If you still get errors when running the above, please provide the error message.


Updated for Python3

import os
rootdir = 'C:/Users/sid/Desktop/test'

for subdir, dirs, files in os.walk(rootdir):
    for file in files:
        print(os.path.join(subdir, file))
25
votes

Another way of returning all files in subdirectories is to use the pathlib module, introduced in Python 3.4, which provides an object oriented approach to handling filesystem paths (Pathlib is also available on Python 2.7 via the pathlib2 module on PyPi):

from pathlib import Path

rootdir = Path('C:/Users/sid/Desktop/test')
# Return a list of regular files only, not directories
file_list = [f for f in rootdir.glob('**/*') if f.is_file()]

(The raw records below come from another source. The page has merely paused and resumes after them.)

/-! ## §12  `m₀ = 0` = LEVEL FINITENESS (writer's R-27-i); the non-dominant standing witness `W4P` is OUTSIDE -/

/-- `ThinFibreAt 0 P → LevelFinite P` (the clause at quality `0` with `C ≥ 1` is never satisfied, so beyond `N₀`
there is NO non-degenerate level point of height `≤ C`). -/
theorem levelFinite_of_thinFibreAt_zero {P : ℤ[X][X]} (h : ThinFibreAt 0 P) : LevelFinite P := by
  intro C
  obtain ⟨N₀, hN₀⟩ := h (max C 1)
  refine (Set.finite_lt_nat N₀).subset ?_
  rintro N ⟨r, hrC, hP, hx⟩
  rw [Set.mem_setOf_eq]
  by_contra hN
  have := hN₀ N (not_lt.mp hN) r (hrC.trans (le_max_left _ _)) hP hx
  rw [zero_mul, pow_zero] at this
  have h1 : (1 : ℝ) ≤ max C 1 * 2 ^ (N + 1)! := by
    calc (1 : ℝ) = 1 * 1 := by ring
      _ ≤ max C 1 * 2 ^ (N + 1)! :=
        mul_le_mul (le_max_right _ _) (one_le_pow₀ (by norm_num)) zero_le_one
          (zero_le_one.trans (le_max_right _ _))
  linarith

/-- **the engine at quality `0` is LEVEL FINITENESS**: `SectorCond 0` (EVERY hull slope good) gives
`LevelFinite (xPolyP k c)` on the dominant sector. -/
theorem levelFinite_of_sectorCond_zero (k : ℕ) (c : ℕ → ℤ[X]) (hB : c k ≠ 0) (hdom : DomZero k c)
    (hS : SectorCond 0 k c) : LevelFinite (xPolyP k c) :=
  levelFinite_of_thinFibreAt_zero (thinFibreAt_of_sectorCond k c hB hdom hS)

/-- **LEVEL FINITENESS of every dominant `x`-linear member** `A(Y) + x·B(Y)`, `B ≠ 0`, `deg B + 2 ≤ deg A`. -/
theorem levelFinite_xLinear (A B : ℤ[X]) (hB : B ≠ 0) (hdeg : B.natDegree + 2 ≤ A.natDegree) :
    LevelFinite (xLinP A B) :=
  levelFinite_of_thinFibreAt_zero (thinFibreAt_xLinear A B hB hdeg 0)

/-- level finiteness of node 26's whole pencil and node 23's whole family, by the engine at quality `0`. -/
theorem levelFinite_XP_sector (b c : ℤ) : LevelFinite (XP b c) :=
  levelFinite_of_thinFibreAt_zero (thinFibreAt_XP_sector b c 0)

/-- `(j : ℤ) : LevelFinite (xPolyP 2 (mC j))`. -/
theorem levelFinite_M_sector (j : ℤ) : LevelFinite (xPolyP 2 (mC j)) :=
  levelFinite_of_thinFibreAt_zero (thinFibreAt_M_sector j 0)

/-- **(F6′) the standing witness of record `W4P = (Y⁴ − 17)·x² + (Y³ + 1)·x + (Y + 2) = xPolyP 2 w4C` (tree
`RootDecomp1KOddEmpty.W4P`) is NOT DOMINANT (`deg c₁ = 3 > 1 = deg c₀`): OUTSIDE the sector of this file.** -/
theorem not_domZero_w4C : ¬ DomZero 2 w4C := by
  intro h
  have := h 1 le_rfl (by norm_num)
  rw [show w4C 1 = vG by simp [w4C], show w4C 0 = X + C 2 by simp [w4C], natDegree_vG, natDegree_X_add_C] at this
  omega

/-- `: W4P = xPolyP 2 w4C`. -/
theorem W4P_eq : W4P = xPolyP 2 w4C := rfl

end Summit.Schanuel.Schanuel.Theorems.RootDecomp1KSectorTheorem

# For absolute paths instead of relative the current dir
file_list = [f for f in rootdir.resolve().glob('**/*') if f.is_file()]

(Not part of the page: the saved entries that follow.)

import Mathlib
import Summits.Ventures.HodgeRepro.Tier4.Common.AdelicRTF
import Summits.Ventures.HodgeRepro.Tier4.Line1.RTFSetting
import Summits.Ventures.HodgeRepro.Tier4.Line1.FiniteLevelIsolation
import Summits.Ventures.HodgeRepro.Tier4.Line4.TorusProduct
import Summits.Ventures.HodgeRepro.Tier4.Line4.FinitePlacePositivity
import Summits.Ventures.HodgeRepro.Tier4.Line4.GASplit

/-!
# Tier4/Line4/ProductTestL1 — C-L4-D3COEFF, clause (i) of `D3CoeffData` modulo the archimedean print: an `L¹`
archimedean factor times a compactly supported finite factor is a continuous INTEGRABLE test function on `G(𝔸)`

Blind re-derivation cell `pub-hodge-repro`, Tier 4 (README §9–§10), seat t4-L1-p5 (prover, gen 4; cut C-L4-D3COEFF,
lead (R-8) S14747; kernel shape S14811; paper proofs/t4/L4/D3COEFF-t4-L1-p5.md).  Target tree path
`lean/Summits/Ventures/HodgeRepro/Tier4/Line4/ProductTestL1.lean`.  Mathlib + L4-p1's GASplit (p696623: `G(𝔸) ≃ G_∞ × G_f`
with Haar uniqueness) + the PARTS laws (TorusProduct p695935, FinitePlacePositivity); no printed input.

WHAT IS PROVED.  plan-4 g4's §15 statements (work/v33/L1Class-STATEMENTS.lean Part C) ask of the archimedean test
function `f = f_∞ ⊗ f_f` (the weight-3 coefficient at `w₀` tensored with a compactly supported finite part) that it be
an `L¹` PRODUCT test function: `IsProductFn`, continuous, integrable for the setting's Haar measure, finite factor of
compact support on `G(𝔸_f)`.  Here the integrability on `G(𝔸)` is REDUCED to the integrability of the archimedean
factor on `G_∞` — the one clause that is a print (Harish-Chandra: the weight-`k` coefficient is in `L¹` iff `k ≥ 3`,
lit-5 p698221 on `SL(2, ℝ)`):
* `integrable_ofInfPart_mul_ofFinPart` — for Haar measures `μ` on `G(𝔸)`, `μ_∞` on `G_∞`, `μ_f` on `G_f`:
  `a ↦ f_∞(a)` integrable on `G_∞` and `b ↦ f_f(b)` integrable on `G_f` give `g ↦ f_∞(g_∞) · f_f(g_f)` integrable on
  `G(𝔸)` — Haar uniqueness `μ = c · (gaSplit⁻¹)_*(μ_∞ ⊗ μ_f)` (GASplit), the transport along the measurable
  equivalence, and Fubini's `Integrable.mul_prod`, with the PARTS laws identifying `(a · b)_∞ = a`, `(a · b)_f = b`;
* `integrable_finitePart_of_hasCompactSupport` — a continuous finite factor with compact support on `G_f` is
  integrable for every Haar measure on `G_f`;
* `continuous_ofInfPart_mul_ofFinPart` — the product is continuous (`continuous_ofInfPart`, `continuous_ofFinPart`);
* **`isTestL1_prod_of_integrable_inf`** — the assembly: on a setting `S` on `G(𝔸)` (its `μ` Haar by `S.haar`), from
  `Continuous f_∞`, `Integrable (f_∞|_{G_∞}) μ_∞`, `Continuous f_f`, `HasCompactSupport (f_f|_{G_f})`:
  `Continuous f ∧ Integrable f S.μ` for `f g := f_∞ (g_∞) · f_f (g_f)` — typer-2's `IsTestL1 S f` (L1Convolution
  p697923) unfolded, the `cont` / `integrable` fields of plan-4's `IsTestL1Product`; `IsProductFn W f f_∞ f_f` holds by
  `rfl` and `finCompact` is the hypothesis.

Nothing here says anything about the status of the Hodge conjecture for CM abelian varieties, which is NOT proved
(HC_CM is NOT proved by anyone in this repository).
-/

set_option autoImplicit false

noncomputable section

namespace Summit.Ventures.HodgeRepro.Tier4.Line4

open Summit.Ventures.HodgeRepro.Tier4.Common Summit.Ventures.HodgeRepro.Tier4.Line1 MeasureTheory NumberField

open scoped ENNReal NNReal

section ProductL1

variable {k : Type} [Field k] [NumberField k] (W : PlaneData k) [MeasurableSpace (GA W)] [BorelSpace (GA W)]

/-- **an `L¹` archimedean factor times an `L¹` finite factor is `L¹` on `G(𝔸)`**: Haar uniqueness on `G(𝔸)` (GASplit
`exists_smul_map_prod_eq_ga`), the transport along `gaSplit⁻¹`, Fubini (`Integrable.mul_prod`), and the PARTS laws
`(a · b)_∞ = a`, `(a · b)_f = b` for `a ∈ G_∞`, `b ∈ G_f`. -/
theorem integrable_ofInfPart_mul_ofFinPart (μ : Measure (GA W)) [μ.IsHaarMeasure]
    (μinf : Measure (infinitePart W)) [μinf.IsHaarMeasure] (μfin : Measure (finitePart W)) [μfin.IsHaarMeasure]
    (finf ffin : GA W → ℂ) (hfi : Integrable (fun a : infinitePart W => finf (a : GA W)) μinf)
    (hffi : Integrable (fun b : finitePart W => ffin (b : GA W)) μfin) :
    Integrable (fun g : GA W => finf (GA.ofInfPart W g) * ffin (GA.ofFinPart W g)) μ := by
  haveI := secondCountable_infinitePart W
  haveI := secondCountable_finitePart W
  obtain ⟨c, _, hμ⟩ := exists_smul_map_prod_eq_ga W μ μinf μfin
  subst hμ
  have hmeq : Measure.map (gaSplit W).symm (μinf.prod μfin) =
      Measure.map ((gaSplit W).symm.toHomeomorph.toMeasurableEquiv) (μinf.prod μfin) := rfl
  have hsm : (c • Measure.map (gaSplit W).symm (μinf.prod μfin) : Measure (GA W)) =
      ((c : ℝ≥0∞) • Measure.map (gaSplit W).symm (μinf.prod μfin)) := Measure.ext fun _ _ => rfl
  rw [hsm]
  refine Integrable.smul_measure ?_ ENNReal.coe_ne_top
  rw [hmeq, integrable_map_equiv]
  have hprod : Integrable (fun p : infinitePart W × finitePart W => finf (p.1 : GA W) * ffin (p.2 : GA W))
      (μinf.prod μfin) := hfi.mul_prod hffi
  refine hprod.congr (Filter.Eventually.of_forall fun p => ?_)
  show finf (p.1 : GA W) * ffin (p.2 : GA W) =
    finf (GA.ofInfPart W ((p.1 : GA W) * (p.2 : GA W))) * ffin (GA.ofFinPart W ((p.1 : GA W) * (p.2 : GA W)))
  rw [ofInfPart_mul, ofFinPart_mul, ofInfPart_eq_self_of_mem_infinitePart W p.1.2,
    ofInfPart_eq_one_of_mem_finitePart W p.2.2, ofFinPart_eq_one_of_mem_infinitePart W p.1.2,
    ofFinPart_eq_self_of_mem_finitePart W p.2.2, mul_one, one_mul]

/-- a continuous finite factor with compact support on `G_f` is integrable for every Haar measure on `G_f`. -/
theorem integrable_finitePart_of_hasCompactSupport (μfin : Measure (finitePart W)) [μfin.IsHaarMeasure]
    (ffin : GA W → ℂ) (hffc : Continuous ffin) (hffs : HasCompactSupport (fun b : finitePart W => ffin (b : GA W))) :
    Integrable (fun b : finitePart W => ffin (b : GA W)) μfin :=
  (hffc.comp continuous_subtype_val).integrable_of_hasCompactSupport hffs

omit [MeasurableSpace (GA W)] [BorelSpace (GA W)] in
/-- the product of an archimedean and a finite factor is continuous on `G(𝔸)`. -/
theorem continuous_ofInfPart_mul_ofFinPart (finf ffin : GA W → ℂ) (hfc : Continuous finf)
    (hffc : Continuous ffin) :
    Continuous (fun g : GA W => finf (GA.ofInfPart W g) * ffin (GA.ofFinPart W g)) :=
  (hfc.comp (continuous_ofInfPart W)).mul (hffc.comp (continuous_ofFinPart W))

/-- **clause (i) of `D3CoeffData` modulo the archimedean print**: on a setting `S` on `G(𝔸)`, an archimedean factor
`f_∞` continuous on `G(𝔸)` and integrable on `G_∞` (the Harish-Chandra clause, DISPLAYED as `hfi`) and a finite
factor `f_f` continuous with compact support on `G_f` give a continuous, `S.μ`-integrable product
`g ↦ f_∞(g_∞) · f_f(g_f)` — `IsTestL1 S f` unfolded (L1Convolution), the `cont` / `integrable` fields of plan-4's
`IsTestL1Product` (its `product` field is `rfl`, its `finCompact` field is `hffs`). -/
theorem isTestL1_prod_of_integrable_inf (S : RTF.Setting (GA W)) (μinf : Measure (infinitePart W))
    [μinf.IsHaarMeasure] (μfin : Measure (finitePart W)) [μfin.IsHaarMeasure] (finf ffin : GA W → ℂ)
    (hfc : Continuous finf) (hfi : Integrable (fun a : infinitePart W => finf (a : GA W)) μinf)
    (hffc : Continuous ffin) (hffs : HasCompactSupport (fun b : finitePart W => ffin (b : GA W))) :
    Continuous (fun g : GA W => finf (GA.ofInfPart W g) * ffin (GA.ofFinPart W g)) ∧
      Integrable (fun g : GA W => finf (GA.ofInfPart W g) * ffin (GA.ofFinPart W g)) S.μ := by
  haveI : S.μ.IsHaarMeasure := S.haar
  exact ⟨continuous_ofInfPart_mul_ofFinPart W finf ffin hfc hffc,
    integrable_ofInfPart_mul_ofFinPart W S.μ μinf μfin finf ffin hfi
      (integrable_finitePart_of_hasCompactSupport W μfin ffin hffc hffs)⟩

end ProductL1

end Summit.Ventures.HodgeRepro.Tier4.Line4

end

Since Python 3.5, the glob module also supports recursive file finding:

import os
from glob import iglob

rootdir_glob = 'C:/Users/sid/Desktop/test/**/*' # Note the added asterisks
# This will return absolute paths
file_list = [f for f in iglob(rootdir_glob, recursive=True) if os.path.isfile(f)]

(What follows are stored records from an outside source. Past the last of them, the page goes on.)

import Summits.Ventures.HodgeRepro2.T6N3Hyp
import Summits.Ventures.HodgeRepro2.T6N3Bridge
import Summits.Ventures.HodgeRepro2.T6N3Mult
import Summits.Ventures.HodgeRepro2.T6N3Toy

/-!
# T6N3ToyR — the §10.5(ii)(c)/(d) witness for the DISPLAY carriers of N3 and their dictionaries

Cell pub-hodge-repro2, Tier 6 (README §10), seat t6-p3 (N3 owner, M2). Proof lane, count-neutral.
The header of T6N3Hyp describes the joint toy for its four displays in prose («a `RogawskiPackets` with
`Rep = Pkt = PiH = Unit`, `m = 1`, `Ps = Set.univ`, `Pe = Pa = ∅` and a `HoweDualityShape` with `Irr =
Unit`, … satisfy all four jointly»); this file puts it in kernel, so that EVERY binder of the N3 mains
(`N3A_main` / `N3B_main` / `N3iso_main` of T6N3Main and `N3iso_main₂` of T6N3Main2 — the displays, the
Π_s binder `hs`, the two dictionaries `RogawskiBridge` / `HoweDualityBridge`, and the interface Props
already witnessed on `N3Toy.toy` by T6N3Toy) is instantiated on one toy: `toyR : RogawskiPackets` with
the three Rogawski displays and `hs` (`toyR_partition`, `toyR_thm14_6_4`, `toyR_thm14_6_5`,
`toyR_hs`), the dictionary on the toy datum (`toy_RogawskiBridge`), the Howe-duality shape `toyS` with
the Gan–Takeda display (`toyS_ganTakeda`) and its dictionary (`toy_HoweDualityBridge`), and the
packaged statements `toy_N3A_main_binders` / `toy_N3iso_binders`.

§8(d): uses an L-value-free non-vanishing device: NO.
-/

namespace Summit.Ventures.HodgeRepro2.T6.N3Toy

open scoped InnerProductSpace

/-! ## 1. The toy packet carrier and Rogawski's displays on it -/

/-- The toy packet carrier: one representation, one packet, `m = 1`, every packet in `Π_s(G′)`,
`Π_e(G′) = Π_a(G′) = ∅`, `N = 0`, no `Π̂′`. -/
def toyR : RogawskiPackets where
  Rep := Unit
  Pkt := Unit
  mem _ _ := True
  m _ := 1
  Ps := Set.univ
  Pe := ∅
  Pa := ∅
  PiH := Unit
  oneDim _ := True
  pkt' _ := ()
  mnNonzero _ := True
  sqInt _ := True
  N := 0
  cardS _ := 0
  PiHat _ := ∅
  pair _ _ := 1

/-- The partition display holds on the toy (every packet is in `Π_s`). -/
theorem toyR_partition : Hyp.Rogawski1990_Sec14_6_Partition toyR :=
  fun _ _ => Or.inl (Set.mem_univ _)

/-- Theorem 14.6.4 holds on the toy (vacuously: `Π_a = ∅`). -/
theorem toyR_thm14_6_4 : Hyp.Rogawski1990_Thm14_6_4 toyR :=
  fun _ h => absurd h (Set.notMem_empty _)

/-- Theorem 14.6.5 holds on the toy (vacuously: `Π_e = ∅`). -/
theorem toyR_thm14_6_5 : Hyp.Rogawski1990_Thm14_6_5 toyR :=
  fun _ h => absurd h (Set.notMem_empty _)

/-- The Π_s binder `hs` on the toy (`m = 1`). -/
theorem toyR_hs : ∀ P' ∈ toyR.Ps, ∀ π, toyR.mem π P' → toyR.m π ≤ 1 :=
  fun _ _ _ _ => le_rfl

/-- `m ≤ 1` on the toy from the displays (the consumer of T6N3Mult, instantiated). -/
theorem toyR_multLeOne : toyR.MultLeOne :=
  toyR.multLeOne_of_displays toyR_partition toyR_thm14_6_4 toyR_thm14_6_5 toyR_hs

/-- The Rogawski dictionary on the toy datum: `m ≤ 1` on the toy packets ⟹ `AutNonIso` on `N3Toy.toy`
(which holds outright there). -/
theorem toy_RogawskiBridge : toy.RogawskiBridge toyR toy_AutStable :=
  fun _ => toy_AutNonIso

/-! ## 2. The toy Howe-duality shape and the Gan–Takeda display on it -/

/-- The toy Howe-duality shape: the trivial group, one representation, `Iso = True`, `θ(π) = ℂ` with
the trivial action. -/
noncomputable def toyS : HoweDualityShape where
  H := Unit
  Irr := Unit
  Iso _ _ := True
  Vθ _ := ℂ
  θ _ := 1

/-- `dim Hom(θ(π), θ(π′)) ≤ 1` on the toy: the intertwiners are a subspace of `ℂ →ₗ[ℂ] ℂ`, of rank `1`. -/
theorem toyS_dimHom_le_one (π π' : toyS.Irr) : toyS.dimHom π π' ≤ 1 := by
  unfold HoweDualityShape.dimHom
  refine (Submodule.rank_le (toyS.hom π π')).trans ?_
  show Module.rank ℂ (ℂ →ₗ[ℂ] ℂ) ≤ 1
  rw [(LinearMap.ringLmapEquivSelf ℂ ℂ ℂ).rank_eq, Module.rank_self]

/-- The Gan–Takeda display (HD) holds on the toy shape. -/
theorem toyS_ganTakeda : Hyp.GanTakeda2016_Thm1_2 toyS := by
  intro π π'
  have h : toyS.Iso π π' := trivial
  rw [if_pos h]
  exact toyS_dimHom_le_one π π'

/-- The Howe-duality dictionary on the toy datum, for the constant family of toy shapes: (HD) at every
place ⟹ the isotypic confinement of side A (which holds outright on the toy). -/
theorem toy_HoweDualityBridge : toy.HoweDualityBridge (fun _ : Unit => toyS) toy.A :=
  fun _ => ⟨toy_KliftIsotypic, toy_ThetaMemSigma⟩

/-! ## 3. The packaged joint witnesses -/

/-- EVERY binder of `N3A_main` (T6N3Main) is instantiated on the toy: the display family, the dictionary
and the eighteen interface Props of side A. -/
theorem toy_N3A_main_binders :
    (∀ v : Unit, Hyp.GanTakeda2016_Thm1_2 ((fun _ : Unit => toyS) v)) ∧
      toy.HoweDualityBridge (fun _ : Unit => toyS) toy.A ∧ toy.A.KliftCont ∧ toy.A.Adjoint ∧
      toy.A.KliftLevel ∧ toy.A.ThetaTauType toy.τiso ∧ toy.A.CopiesEquivariant ∧
      toy.A.CopiesOrthogonal ∧ toy.A.CopiesIncl ∧ toy.A.CopiesTauType ∧ toy.A.TauTypeDecomposes ∧
      toy.A.LevelPartFinite ∧ toy.A.LevelPartCont ∧ toy.A.KAverage ∧ toy.A.ThetaEquivariant ∧
      toy.A.SpanOfFixedVector ∧ toy.A.CrossCopyOrthogonal ∧ toy.A.CopyIndependence ∧
      toy.A.TensorsSpan :=
  ⟨fun _ => toyS_ganTakeda, toy_HoweDualityBridge, toy_KliftCont, toy_Adjoint, toy_KliftLevel,
    toy_ThetaTauType, toy_CopiesEquivariant, toy_CopiesOrthogonal, toy_CopiesIncl, toy_CopiesTauType,
    toy_TauTypeDecomposes, toy_LevelPartFinite, toy_LevelPartCont, toy_KAverage, toy_ThetaEquivariant,
    toy_SpanOfFixedVector, toy_CrossCopyOrthogonal, toy_CopyIndependence, toy_TensorsSpan⟩

/-- EVERY binder of `N3iso_main` / `N3iso_main₂` other than the N2-admissibility sentence is
instantiated on the toy: the three Rogawski displays on `toyR`, `hs`, the dictionary, and the eight
interface Props of N3.L8 with `hσ`. -/
theorem toy_N3iso_binders :
    Hyp.Rogawski1990_Sec14_6_Partition toyR ∧ Hyp.Rogawski1990_Thm14_6_4 toyR ∧
      Hyp.Rogawski1990_Thm14_6_5 toyR ∧ (∀ P' ∈ toyR.Ps, ∀ π, toyR.mem π P' → toyR.m π ≤ 1) ∧
      toy.RogawskiBridge toyR toy_AutStable ∧ toy.AutOrthogonal ∧ toy.AutSimple ∧
      toy.ProductsIn20 toy.A ∧ toy.ProductEquivariant toy.A ∧ toy.ProductsIn20 toy.B ∧
      toy.ProductEquivariant toy.B ∧ toy.SigmaIsAut toy.A ∧ toy.B.σ = toy.A.σ :=
  ⟨toyR_partition, toyR_thm14_6_4, toyR_thm14_6_5, toyR_hs, toy_RogawskiBridge, toy_AutOrthogonal,
    toy_AutSimple, toy_ProductsIn20, toy_ProductEquivariant, toy_ProductsIn20, toy_ProductEquivariant,
    toy_SigmaIsAut, rfl⟩

end Summit.Ventures.HodgeRepro2.T6.N3Toy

The file_list from either of the above approaches can be iterated over without the need for a nested loop:

for f in file_list:
    print(f) # Replace with desired operations
19
votes

From python >= 3.5 onward, you can use **, glob.iglob(path/**, recursive=True) and it seems the most pythonic solution, i.e.:

import glob, os

for filename in glob.iglob('/pardadox-music/**', recursive=True):
    if os.path.isfile(filename): # filter dirs
        print(filename)

Output:

/pardadox-music/modules/her1.mod
/pardadox-music/modules/her2.mod
...

Notes:
1 - glob.iglob

glob.iglob(pathname, recursive=False)

Return an iterator which yields the same values as glob() without actually storing them all simultaneously.

2 - If recursive is True, the pattern '**' will match any files and zero or more directories and subdirectories.

3 - If the directory contains files starting with . they won’t be matched by default. For example, consider a directory containing card.gif and .card.gif:

>>> import glob
>>> glob.glob('*.gif') ['card.gif'] 
>>> glob.glob('.c*')['.card.gif']

4 - You can also use rglob(pattern), which is the same as calling glob() with **/ added in front of the given relative pattern.